Stored data entries
import Literature.AnabelianGeometry.SemiGraphs.OneVertexCuspsHypotheses
import Literature.AnabelianGeometry.SemiGraphs.WitnessIwahoriLoop
import HarnessLib

/-!
# A concrete semi-graph of anabelioids with `m` CUSPS AT ONE VERTEX, for every `m ≤ p`: the Iwahori vertex
# `P = ℤ_p ⋊ (1 + pℤ_p)` with the `p` pairwise estranged complements `T_c`, `c = 0, 1, …, m − 1`
# (instance of the generic brick `OneVertexCuspsHypotheses`; all clauses of [SemiAnbd] Prop. 3.6 / Thm. 3.7)

Mochizuki, *Semi-graphs of anabelioids*, Publ. RIMS **42** (2006) [SemiAnbd], §1 p. 11 (open edges), Def. 2.3
pp. 24–25 (approximators), Def. 2.4 pp. 25–26 (elevated, slim, aloof / estranged), Prop. 3.6 p. 38, Thm. 3.7
p. 40. [cite: MochizukiSemiAnbd2006, Def 2.4 pp.25-26]

WITNESS file (abc-iut cell, layer L3, seat abc-iut-L3-t11 gen 6, step (B1′) of the row «NV-hLG@cusped» /
«CUSP-ABS·NONDEGENERATE-NV»; reuses abc-iut-w5-d236 / abc-iut-f-177's Iwahori group theory `WitnessIwahoriGroup`,
`WitnessIwahoriApprox`, `WitnessIwahoriLoop` BY NAME).  In `P = ℤ_p ⋊ (1 + pℤ_p)` the complements
`T_c = {(c s, s)}` (`Iw.bHom c`, `c ∈ ℤ_p`) are conjugate exactly when `c ≡ c' (mod p)` (conjugation moves `T_{c'}`
to `T_{(1 + p s)c' − p a}`, `Iw.conj_mem_range_bHom`); hence:

* `Iw.range_bHom_inf_conj_eq_bot_of_sub_ne` — **estrangement across residues**: if `c − c' ∉ pℤ_p` then
  `T_c ∩ x T_{c'} x⁻¹ = 1` for EVERY `x ∈ P` (generalising the `{0, 1}` case `Iw.range_bHom_inf_conj_eq_bot_of_ne`);
* `multiCuspGraph p m` — the one-vertex semi-graph of anabelioids with vertex `P` and `m` cusps `e_j`
  (`j : Fin m`) glued along `T_j` (`OneVertexCusps.graph`), and for `m ≤ p`:
  **`multiCuspGraph_thm37Hypotheses`** — it satisfies the hypotheses of Thm. 3.7 (estrangement law from the
  residues `0, …, m − 1` being distinct mod `p`; level family `LevelFamily.iw`; elevation datum = the translation
  subgroup of `P_M`, `IwMod.transl_inf_conj_range_brMod`); `exists_thm37Hypotheses_with_cusps` — for EVERY `m`
  some Thm-3.7 semi-graph of anabelioids has exactly the `m` open edges `Fin m` at its single vertex (take a
  prime `p ≥ m`).  The tree previously had at most ONE cusp per vertex (f-177's `cuspGraph`).

A witness certifies consistency / non-vacuity only; it is not the special fibre of any curve; no statement of
the paper is touched; no instance, no notation, no `Prop` fact is declared.  Nothing here bears on
[IUTchIII] Cor. 3.12.
-/

noncomputable section

namespace Literature.AnabelianGeometry.SemiGraphs

open Literature.AlgebraicGeometry.Frobenioids (IsSlimGroup)

namespace Iw

open IwahoriWitness

variable {p : ℕ} [Fact p.Prime]

/-- **Estrangement across residues**: if `c − c'` is not divisible by `p` in `ℤ_p`, then `T_c ∩ x T_{c'} x⁻¹ = 1`
for every `x ∈ P` (conjugation by `x` carries `T_{c'}` to `T_{(1 + p x.s) c' − p x.a}`, and `T_c ∩ T_d = 1` for
`c ≠ d`). [cite: MochizukiSemiAnbd2006, Def 2.4(iv) p.26] -/
theorem range_bHom_inf_conj_eq_bot_of_sub_ne {c c' : ℤ_[p]} (h : ∀ z : ℤ_[p], c - c' ≠ (p : ℤ_[p]) * z)
    (x : Iw p) :
    (bHom c).toMonoidHom.range ⊓ ((bHom c').toMonoidHom.range.map (MulAut.conj x).toMonoidHom) = ⊥ := by
  rw [eq_bot_iff]
  rintro z ⟨hz, ⟨y, hy, rfl⟩⟩
  rw [Subgroup.mem_bot]
  refine eq_one_of_mem_range_bHom_of_mem ?_ hz (conj_mem_range_bHom c' x y hy)
  intro heq
  apply h (x.s * c' - x.a)
  unfold w at heq
  linear_combination heq

/-- Distinct residues `j ≠ j'` below `p` differ by a non-multiple of `p` in `ℤ_p`.
[cite: MochizukiSemiAnbd2006, Def 2.4(iv) p.26] -/
theorem natCast_sub_natCast_ne_p_mul {j j' : ℕ} (hj : j < p) (hj' : j' < p) (hne : j ≠ j') (z : ℤ_[p]) :
    (j : ℤ_[p]) - (j' : ℤ_[p]) ≠ (p : ℤ_[p]) * z := by
  intro h
  have hnorm : ‖(((j : ℤ) - (j' : ℤ) : ℤ) : ℤ_[p])‖ < 1 := by
    have hcast : (((j : ℤ) - (j' : ℤ) : ℤ) : ℤ_[p]) = (j : ℤ_[p]) - (j' : ℤ_[p]) := by push_cast; ring
    rw [hcast, h]
    exact IwahoriWitness.norm_p_mul_lt_one p z
  rw [PadicInt.norm_int_lt_one_iff_dvd] at hnorm
  have hzero : ((j : ℤ) - (j' : ℤ)) = 0 := by
    refine Int.eq_zero_of_dvd_of_natAbs_lt_natAbs hnorm ?_
    simp only [Int.natAbs_natCast]
    omega
  exact hne (by omega)

end Iw

namespace IwahoriWitness

open ProfiniteSemiGraph

variable (p : ℕ) [Fact p.Prime]

/-- **The witness `multiCuspGraph p m`**: one vertex with group `P = ℤ_p ⋊ (1 + pℤ_p)` and `m` open edges `e_j`,
`j : Fin m`, each with edge group `U = 1 + pℤ_p` glued along the complement `T_j` (`Iw.bHom j`).
[cite: MochizukiSemiAnbd2006, Def 2.1 p.22] -/
def multiCuspGraph (m : ℕ) : ProfiniteSemiGraph.{0} :=
  OneVertexCusps.graph (ι := Fin m) (Iw p) (fun _ => IwU p) fun j => Iw.bHom ((j : ℕ) : ℤ_[p])

/-- Every edge of `multiCuspGraph p m` is a cusp (open edge of verticial cardinality `1`).
[cite: MochizukiSemiAnbd2006, §1 p.12] -/
theorem multiCuspGraph_isOpenEdge (m : ℕ) (e : (multiCuspGraph p m).graph.Edge) :
    (multiCuspGraph p m).graph.IsOpenEdge e :=
  (OneVertexCusps.semiGraph_isOpenEdge e).2

/-- The reduction of `T_c` at level `n` is the branch image of the level-`n` approximator:
`(P ↠ P_n) ∘ b_c = b̄_{c mod pⁿ} ∘ (U ↠ U_n)`. [cite: MochizukiSemiAnbd2006, Def 2.3(i) p.24] -/
theorem toMod_comp_bHom (n : ℕ) (c : ℤ_[p]) :
    (Iw.toMod n).comp (Iw.bHom (p := p) c).toMonoidHom =
      (IwMod.brMod (PadicInt.toZModPow n c)).comp (IwU.toMod n) := by
  ext x
  · change PadicInt.toZModPow n (c * x.s) = PadicInt.toZModPow n c * PadicInt.toZModPow n x.s
    rw [map_mul]
  · rfl

/-- Hence the image of `T_c` in `P_n` is the range of `b̄_{c mod pⁿ}`. [cite: MochizukiSemiAnbd2006, Def 2.3(i) p.24] -/
theorem range_toMod_comp_bHom (n : ℕ) (c : ℤ_[p]) :
    ((Iw.toMod n).comp (Iw.bHom (p := p) c).toMonoidHom).range = (IwMod.brMod (PadicInt.toZModPow n c)).range := by
  rw [toMod_comp_bHom, MonoidHom.range_comp, MonoidHom.range_eq_top.mpr (IwU.toMod_surjective n),
    ← MonoidHom.range_eq_map]

/-- **The ELEVATION DATUM of `P` against all complements**: at level `M` the translation subgroup of `P_M` has
order `p^M ≥ M` and meets no conjugate of the image of any `T_c`. [cite: MochizukiSemiAnbd2006, Def 2.4(i) p.25] -/
theorem iw_elevationDatum {ι : Type} (c : ι → ℤ_[p]) (M : ℕ) :
    ∃ (F : Type) (_ : Group F) (_ : Finite F) (π : Iw p →* F),
      IsOpen (π.ker : Set (Iw p)) ∧ Function.Surjective π ∧ ∃ S : Subgroup F, M ≤ Nat.card S ∧
        ∀ (k : ι) (g : F),
          S ⊓ ((π.comp (Iw.bHom (c k)).toMonoidHom).range.map (MulAut.conj g).toMonoidHom) = ⊥ := by
  refine ⟨IwMod p M, inferInstance, inferInstance, Iw.toMod M, Iw.isOpen_ker_toMod M, Iw.toMod_surjective M,
    IwMod.transl, ?_, fun k g => ?_⟩
  · rw [IwMod.card_transl]
    exact (Nat.lt_pow_self (Fact.out : p.Prime).one_lt).le
  · rw [range_toMod_comp_bHom]
    exact IwMod.transl_inf_conj_range_brMod _ g

/-- **`multiCuspGraph p m` satisfies the hypotheses of [SemiAnbd] Thm. 3.7 for every `m ≤ p`** — the generic
brick `OneVertexCusps.thm37Hypotheses` fed with: `P` slim (`isSlimGroup_Iw`), the level family `LevelFamily.iw`,
injective `b_c` with infinite `U`, the estrangement law (same cusp: malnormality `Iw.range_bHom_inf_conj_eq_bot_of_not_mem`;
distinct cusps `j ≠ j'`: residues distinct mod `p`, `Iw.range_bHom_inf_conj_eq_bot_of_sub_ne`), and the elevation
datum `iw_elevationDatum`. [cite: MochizukiSemiAnbd2006, Thm 3.7 p.40] -/
theorem multiCuspGraph_thm37Hypotheses (m : ℕ) (hm : m ≤ p) : (multiCuspGraph p m).Thm37Hypotheses := by
  refine OneVertexCusps.thm37Hypotheses (LevelFamily.iw p) (isSlimGroup_Iw p) (fun j => Iw.bHom_injective _)
    (fun _ => inferInstance) ?_ (iw_elevationDatum p (fun j : Fin m => ((j : ℕ) : ℤ_[p])))
  intro k k' g hg
  by_cases hkk : k' = k
  · subst hkk
    exact Iw.range_bHom_inf_conj_eq_bot_of_not_mem _ (hg.resolve_left fun hne => hne rfl)
  · exact Iw.range_bHom_inf_conj_eq_bot_of_sub_ne
      (Iw.natCast_sub_natCast_ne_p_mul (lt_of_lt_of_le k.2 hm) (lt_of_lt_of_le k'.2 hm)
        fun heq => hkk (Fin.ext heq).symm) g

/-- **Non-vacuity with ANY finite number of cusps**: for every `m` there is a semi-graph of anabelioids
satisfying the hypotheses of [SemiAnbd] Thm. 3.7 whose open edges are exactly `Fin m`, all at its single
vertex (take a prime `p ≥ m` and `multiCuspGraph p m`). [cite: MochizukiSemiAnbd2006, Thm 3.7 p.40] -/
theorem exists_thm37Hypotheses_with_cusps (m : ℕ) :
    ∃ 𝒢 : ProfiniteSemiGraph.{0}, 𝒢.graph.Edge = Fin m ∧ Nonempty (Unique 𝒢.graph.Vertex) ∧
      (∀ e : 𝒢.graph.Edge, 𝒢.graph.IsOpenEdge e) ∧ 𝒢.Thm37Hypotheses := by
  obtain ⟨q, hmq, hq⟩ := Nat.exists_infinite_primes m
  haveI : Fact q.Prime := ⟨hq⟩
  exact ⟨multiCuspGraph q m, rfl, ⟨inferInstanceAs (Unique PUnit)⟩, multiCuspGraph_isOpenEdge q m,
    multiCuspGraph_thm37Hypotheses q m hmq⟩

end IwahoriWitness

end Literature.AnabelianGeometry.SemiGraphs

end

== WORK REQUIRED ==
Copy the lines from the start of the data verbatim, stopping after the line containing "p. 40. [cite: MochizukiSemiAnbd2006, Def".

== EXERCISE RESULT ==
import Literature.AnabelianGeometry.SemiGraphs.OneVertexCuspsHypotheses
import Literature.AnabelianGeometry.SemiGraphs.WitnessIwahoriLoop
import HarnessLib

/-!
# A concrete semi-graph of anabelioids with `m` CUSPS AT ONE VERTEX, for every `m ≤ p`: the Iwahori vertex
# `P = ℤ_p ⋊ (1 + pℤ_p)` with the `p` pairwise estranged complements `T_c`, `c = 0, 1, …, m − 1`
# (instance of the generic brick `OneVertexCuspsHypotheses`; all clauses of [SemiAnbd] Prop. 3.6 / Thm. 3.7)

Mochizuki, *Semi-graphs of anabelioids*, Publ. RIMS **42** (2006) [SemiAnbd], §1 p. 11 (open edges), Def. 2.3
pp. 24–25 (approximators), Def. 2.4 pp. 25–26 (elevated, slim, aloof / estranged), Prop. 3.6 p. 38, Thm. 3.7
p. 40. [cite: MochizukiSemiAnbd2006, Def 2.4 pp.25-26]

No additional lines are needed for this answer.